Yara Suomi Oy
- Formerly: Kemira GrowHow Oyj
- Company type: Wholly owned subsidiary
- Industry: Agriculture, chemicals
- Founded: 1920; 106 years ago
- Headquarters: Espoo, Finland
- Key people: Heikki Sirviö, CEO
- Products: Fertilizers, chemicals
- Revenue: ▲1,166.2 million EUR (2006)
- Net income: ▼7.8 million EUR (2006)
- Owner: Yara International
- Number of employees: 2,500 (2006)
- Website: www.yara.fi

= Yara Suomi =

Finnish fertilizer company

Yara Suomi Oy (formerly Kemira GrowHow Oyj) is a fertilizer producer headquartered in Espoo, Finland. Its products are sold in over 100 countries but it has market stronghold in Northern Europe.

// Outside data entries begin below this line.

import Summits.CriticalPhenomena.PercolationContinuityZ3.Theorems.PercNearOneGluingNoHeavyQuantThreeClusterCutOff
import HarnessLib

/-!
# The product row F1 reduces to the residual `R₀` with constant `2`:
# `P(abc)·P(a|b|c) ≤ 2·[P(ab|c) + P(ac|b)] + P⊗P(R₀)`

builds on p205010 (kernel theorem, internal audit signed; external expert review pending)

Support file (`--supports stmt-CriticalPhenomena-4575`), seat `prim-quant-p1` (gen 42); memo
`run/shared/lean/prim/quant/prim-quant-p1-g42/FOR-LEAD-Z32-CUTOFF.md` §1–§2.  No definitions, no named facts, no sorries;
standard axioms.

Assembly of ✓ p577001 `ThreeClusterSwap.productRow_le_add_Pr2W` (p1 g40: the two single SEALS, constant `1` + P⊗P(B)) with the
two CUT-OFF swaps of the companion file (`ThreeClusterSwap.Pr2W_cut_le`): the doubly-sealed-failure set `B` is covered by the
success sets of the two cut-offs (each a weight-preserving injection into one target cell) and the residual
`R₀ = B ∩ {both cut-offs fail}`:
* `Pr2W_B_le_add_Pr2W_R0` — `Pr2W(B) ≤ PrW{ab|c} + PrW{ac|b} + Pr2W(R₀)`;
* `productRow_le_two_add_Pr2W`, `productRow_le_two_add_Pr2W_prodBernoulli` — the product row with constant `2` plus `Pr2W(R₀)`
  (finitary form / every finite weighted graph);
* `productRow_of_Pr2W_R0_bound` — `Pr2W(R₀) ≤ m·S ⟹ F1 ≤ 2 + m` (`m ≤ 1` feeds ✓ p560550
  `ThreePort.le_one_reached_le_of_productRow3`, the three-port case of `Z(3,2)`).
`R₀` explicitly: pairs `(C₂, C₁)` with `C₂ ∈ a|b|c`, `C₁ ∈ abc`, `a ↮ b` in `C₁` off the edges touching `C_c(C₂)`, `a ↮ c` in
`C₁` off the edges touching `C_b(C₂)`, `a ↮ b` in `C₁ ∖ E(Q_c, C_b(C₂))` and `a ↮ c` in `C₁ ∖ E(Q_b, C_c(C₂))`, where `Q_c` (`Q_b`)
is the `C₁`-cluster of `c` (`b`) avoiding `C_b(C₂)` (`C_c(C₂)`).  Census (memo §3; exact enumeration, all graphs on ≤ 7 vertices
and multigraphs on ≤ 5): in the antithetic (coefficientwise) form `R₀` is empty on every graph with ≤ 5 vertices, 8 of 119 314
`TN`-configurations at 6 vertices, 1 572 of 13.2 M at 7; structurally, on `R₀` both `C_b(C₂) ∖ {b}` and `C_c(C₂) ∖ {c}`
separate `a` from `{b, c}` in `C₁`.
-/

namespace Summit.CriticalPhenomena.PercolationContinuityZ3.Theorems

open Literature.Probability.Percolation Literature.Probability.Percolation.DecisionTree

variable {V : Type*}

namespace ThreeClusterSwap

section Reduction

open scoped Classical

variable [Fintype V] [DecidableEq V]

/-- **The doubly-sealed-failure set is bounded by the two target cells plus the residual `R₀`.**  For g40's set `B` of pairs
`(C₂, C₁)` (`C₂ ∈ a|b|c`, `C₁ ∈ abc`, both single seals failing):
`Pr2W(B) ≤ PrW{ab|c} + PrW{ac|b} + Pr2W(R₀)`, where `R₀ ⊆ B` adds the failure of BOTH cut-off swaps: `a ↮ b` in
`C₁ ∖ E(Q_c, S_b)` and `a ↮ c` in `C₁ ∖ E(Q_b, S_c)` (`S_t = C_t(C₂)`, `Q_c` = the `C₁`-cluster of `c` avoiding `S_b`, `Q_b`
symmetric).  Proof: `B ⊆ (cut-off-to-c succeeds) ∪ (cut-off-to-b succeeds) ∪ R₀` and `Pr2W_cut_le` twice. [this work] -/
theorem Pr2W_B_le_add_Pr2W_R0 (p : Sym2 V → ℝ) (hp0 : ∀ e, 0 ≤ p e) (hp1 : ∀ e, p e ≤ 1) (a b c : V) :
    Pr2W Finset.univ p {x : Finset (Sym2 V) × Finset (Sym2 V) |
        (¬ (openGraph (↑x.1 : Set (Sym2 V))).Reachable a b ∧ ¬ (openGraph (↑x.1 : Set (Sym2 V))).Reachable a c ∧
          ¬ (openGraph (↑x.1 : Set (Sym2 V))).Reachable b c) ∧
        ((openGraph (↑x.2 : Set (Sym2 V))).Reachable a b ∧ (openGraph (↑x.2 : Set (Sym2 V))).Reachable a c) ∧
        ¬ (openGraph ((↑x.2 : Set (Sym2 V)) \
            {e | ∃ v ∈ {v | (openGraph (↑x.1 : Set (Sym2 V))).Reachable c v}, v ∈ e})).Reachable a b ∧
        ¬ (openGraph ((↑x.2 : Set (Sym2 V)) \
            {e | ∃ v ∈ {v | (openGraph (↑x.1 : Set (Sym2 V))).Reachable b v}, v ∈ e})).Reachable a c} ≤
    PrW Finset.univ p {S : Finset (Sym2 V) | (openGraph (↑S : Set (Sym2 V))).Reachable a b ∧ ¬ (openGraph (↑S : Set (Sym2 V))).Reachable a c} +
    PrW Finset.univ p {S : Finset (Sym2 V) | (openGraph (↑S : Set (Sym2 V))).Reachable a c ∧ ¬ (openGraph (↑S : Set (Sym2 V))).Reachable a b} +
    Pr2W Finset.univ p {x : Finset (Sym2 V) × Finset (Sym2 V) |
        (¬ (openGraph (↑x.1 : Set (Sym2 V))).Reachable a b ∧ ¬ (openGraph (↑x.1 : Set (Sym2 V))).Reachable a c ∧
          ¬ (openGraph (↑x.1 : Set (Sym2 V))).Reachable b c) ∧
        ((openGraph (↑x.2 : Set (Sym2 V))).Reachable a b ∧ (openGraph (↑x.2 : Set (Sym2 V))).Reachable a c) ∧
        ¬ (openGraph ((↑x.2 : Set (Sym2 V)) \
            {e | ∃ v ∈ {v | (openGraph (↑x.1 : Set (Sym2 V))).Reachable c v}, v ∈ e})).Reachable a b ∧
        ¬ (openGraph ((↑x.2 : Set (Sym2 V)) \
            {e | ∃ v ∈ {v | (openGraph (↑x.1 : Set (Sym2 V))).Reachable b v}, v ∈ e})).Reachable a c ∧
        ¬ (openGraph ((↑x.2 : Set (Sym2 V)) \
            {e | ∃ q ∈ {q | (openGraph ((↑x.2 : Set (Sym2 V)) \
                  {e | ∃ v ∈ {v | (openGraph (↑x.1 : Set (Sym2 V))).Reachable b v}, v ∈ e})).Reachable c q},
                 ∃ s ∈ {v | (openGraph (↑x.1 : Set (Sym2 V))).Reachable b v}, e = s(q, s)})).Reachable a b ∧
        ¬ (openGraph ((↑x.2 : Set (Sym2 V)) \
            {e | ∃ q ∈ {q | (openGraph ((↑x.2 : Set (Sym2 V)) \
                  {e | ∃ v ∈ {v | (openGraph (↑x.1 : Set (Sym2 V))).Reachable c v}, v ∈ e})).Reachable b q},
                 ∃ s ∈ {v | (openGraph (↑x.1 : Set (Sym2 V))).Reachable c v}, e = s(q, s)})).Reachable a c} := by
  set D : Finset (Sym2 V) := Finset.univ with hD
  set Kc : Set (Finset (Sym2 V) × Finset (Sym2 V)) := {x : Finset (Sym2 V) × Finset (Sym2 V) |
        ¬ (openGraph (↑x.1 : Set (Sym2 V))).Reachable b c ∧
        ¬ (openGraph ((↑x.2 : Set (Sym2 V)) \
            {e | ∃ v ∈ {v | (openGraph (↑x.1 : Set (Sym2 V))).Reachable b v}, v ∈ e})).Reachable a c ∧
        (openGraph ((↑x.2 : Set (Sym2 V)) \
            {e | ∃ q ∈ {q | (openGraph ((↑x.2 : Set (Sym2 V)) \
                  {e | ∃ v ∈ {v | (openGraph (↑x.1 : Set (Sym2 V))).Reachable b v}, v ∈ e})).Reachable c q},
                 ∃ s ∈ {v | (openGraph (↑x.1 : Set (Sym2 V))).Reachable b v}, e = s(q, s)})).Reachable a b} with hKc
  set Kb : Set (Finset (Sym2 V) × Finset (Sym2 V)) := {x : Finset (Sym2 V) × Finset (Sym2 V) |
        ¬ (openGraph (↑x.1 : Set (Sym2 V))).Reachable c b ∧
        ¬ (openGraph ((↑x.2 : Set (Sym2 V)) \
            {e | ∃ v ∈ {v | (openGraph (↑x.1 : Set (Sym2 V))).Reachable c v}, v ∈ e})).Reachable a b ∧
        (openGraph ((↑x.2 : Set (Sym2 V)) \
            {e | ∃ q ∈ {q | (openGraph ((↑x.2 : Set (Sym2 V)) \
                  {e | ∃ v ∈ {v | (openGraph (↑x.1 : Set (Sym2 V))).Reachable c v}, v ∈ e})).Reachable b q},
                 ∃ s ∈ {v | (openGraph (↑x.1 : Set (Sym2 V))).Reachable c v}, e = s(q, s)})).Reachable a c} with hKb
  set R0 : Set (Finset (Sym2 V) × Finset (Sym2 V)) := {x : Finset (Sym2 V) × Finset (Sym2 V) |
        (¬ (openGraph (↑x.1 : Set (Sym2 V))).Reachable a b ∧ ¬ (openGraph (↑x.1 : Set (Sym2 V))).Reachable a c ∧
          ¬ (openGraph (↑x.1 : Set (Sym2 V))).Reachable b c) ∧
        ((openGraph (↑x.2 : Set (Sym2 V))).Reachable a b ∧ (openGraph (↑x.2 : Set (Sym2 V))).Reachable a c) ∧
        ¬ (openGraph ((↑x.2 : Set (Sym2 V)) \
            {e | ∃ v ∈ {v | (openGraph (↑x.1 : Set (Sym2 V))).Reachable c v}, v ∈ e})).Reachable a b ∧
        ¬ (openGraph ((↑x.2 : Set (Sym2 V)) \
            {e | ∃ v ∈ {v | (openGraph (↑x.1 : Set (Sym2 V))).Reachable b v}, v ∈ e})).Reachable a c ∧
        ¬ (openGraph ((↑x.2 : Set (Sym2 V)) \
            {e | ∃ q ∈ {q | (openGraph ((↑x.2 : Set (Sym2 V)) \
                  {e | ∃ v ∈ {v | (openGraph (↑x.1 : Set (Sym2 V))).Reachable b v}, v ∈ e})).Reachable c q},
                 ∃ s ∈ {v | (openGraph (↑x.1 : Set (Sym2 V))).Reachable b v}, e = s(q, s)})).Reachable a b ∧
        ¬ (openGraph ((↑x.2 : Set (Sym2 V)) \
            {e | ∃ q ∈ {q | (openGraph ((↑x.2 : Set (Sym2 V)) \
                  {e | ∃ v ∈ {v | (openGraph (↑x.1 : Set (Sym2 V))).Reachable c v}, v ∈ e})).Reachable b q},
                 ∃ s ∈ {v | (openGraph (↑x.1 : Set (Sym2 V))).Reachable c v}, e = s(q, s)})).Reachable a c} with hR0
  set B : Set (Finset (Sym2 V) × Finset (Sym2 V)) := {x : Finset (Sym2 V) × Finset (Sym2 V) |
        (¬ (openGraph (↑x.1 : Set (Sym2 V))).Reachable a b ∧ ¬ (openGraph (↑x.1 : Set (Sym2 V))).Reachable a c ∧
          ¬ (openGraph (↑x.1 : Set (Sym2 V))).Reachable b c) ∧
        ((openGraph (↑x.2 : Set (Sym2 V))).Reachable a b ∧ (openGraph (↑x.2 : Set (Sym2 V))).Reachable a c) ∧
        ¬ (openGraph ((↑x.2 : Set (Sym2 V)) \
            {e | ∃ v ∈ {v | (openGraph (↑x.1 : Set (Sym2 V))).Reachable c v}, v ∈ e})).Reachable a b ∧
        ¬ (openGraph ((↑x.2 : Set (Sym2 V)) \
            {e | ∃ v ∈ {v | (openGraph (↑x.1 : Set (Sym2 V))).Reachable b v}, v ∈ e})).Reachable a c} with hB
  have hc : Pr2W D p Kc ≤ PrW Finset.univ p {S : Finset (Sym2 V) | (openGraph (↑S : Set (Sym2 V))).Reachable a b ∧ ¬ (openGraph (↑S : Set (Sym2 V))).Reachable a c} := Pr2W_cut_le p hp0 hp1 a b c
  have hb : Pr2W D p Kb ≤ PrW Finset.univ p {S : Finset (Sym2 V) | (openGraph (↑S : Set (Sym2 V))).Reachable a c ∧ ¬ (openGraph (↑S : Set (Sym2 V))).Reachable a b} := Pr2W_cut_le p hp0 hp1 a c b
  have hsplit : Pr2W D p B ≤ Pr2W D p Kc + Pr2W D p Kb + Pr2W D p R0 := by
    calc Pr2W D p B ≤ Pr2W D p ((Kc ∪ Kb) ∪ R0) :=
          Pr2W_mono D hp0 hp1 fun x _ _ hx => by
            obtain ⟨hsep, habc, hsc, hsb⟩ := hx
            by_cases h1 : (openGraph ((↑x.2 : Set (Sym2 V)) \
            {e | ∃ q ∈ {q | (openGraph ((↑x.2 : Set (Sym2 V)) \
                  {e | ∃ v ∈ {v | (openGraph (↑x.1 : Set (Sym2 V))).Reachable b v}, v ∈ e})).Reachable c q},
                 ∃ s ∈ {v | (openGraph (↑x.1 : Set (Sym2 V))).Reachable b v}, e = s(q, s)})).Reachable a b
            · exact Or.inl (Or.inl ⟨hsep.2.2, hsb, h1⟩)
            · by_cases h2 : (openGraph ((↑x.2 : Set (Sym2 V)) \
            {e | ∃ q ∈ {q | (openGraph ((↑x.2 : Set (Sym2 V)) \
                  {e | ∃ v ∈ {v | (openGraph (↑x.1 : Set (Sym2 V))).Reachable c v}, v ∈ e})).Reachable b q},
                 ∃ s ∈ {v | (openGraph (↑x.1 : Set (Sym2 V))).Reachable c v}, e = s(q, s)})).Reachable a c
              · exact Or.inl (Or.inr ⟨fun h => hsep.2.2 h.symm, hsc, h2⟩)
              · exact Or.inr ⟨hsep, habc, hsc, hsb, h1, h2⟩
      _ ≤ Pr2W D p (Kc ∪ Kb) + Pr2W D p R0 := Pr2W_union_le D hp0 hp1 _ _
      _ ≤ Pr2W D p Kc + Pr2W D p Kb + Pr2W D p R0 := by
          have := Pr2W_union_le D hp0 hp1 Kc Kb; linarith
  linarith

Most of the revenue (55%) comes from Western Europe, particularly from the UK and Ireland (18%).

Kemira Growhow was a division of Kemira, which was originally a fertilizer producer owned by state of Finland. Kemira's operations were started in 1920, and Kemira Growhow was separated from the rest of Kemira in 2004. In 2004, Kemira Growhow had 2,700 employees, a revenue of 1,220.9 million euros, with profit 47.8 million euros.

On 24 May 2007, Yara International, a Norwegian rival, bought 30.05% of the company from the Finnish State and offered to buy the rest, valuing the company at 671.8 million euros. After the EU approval, Yara completed the acquisition, and in March 2008, Kemira GrowHow became Yara's subsidiary Yara Suomi and started rebranding its products to Yara.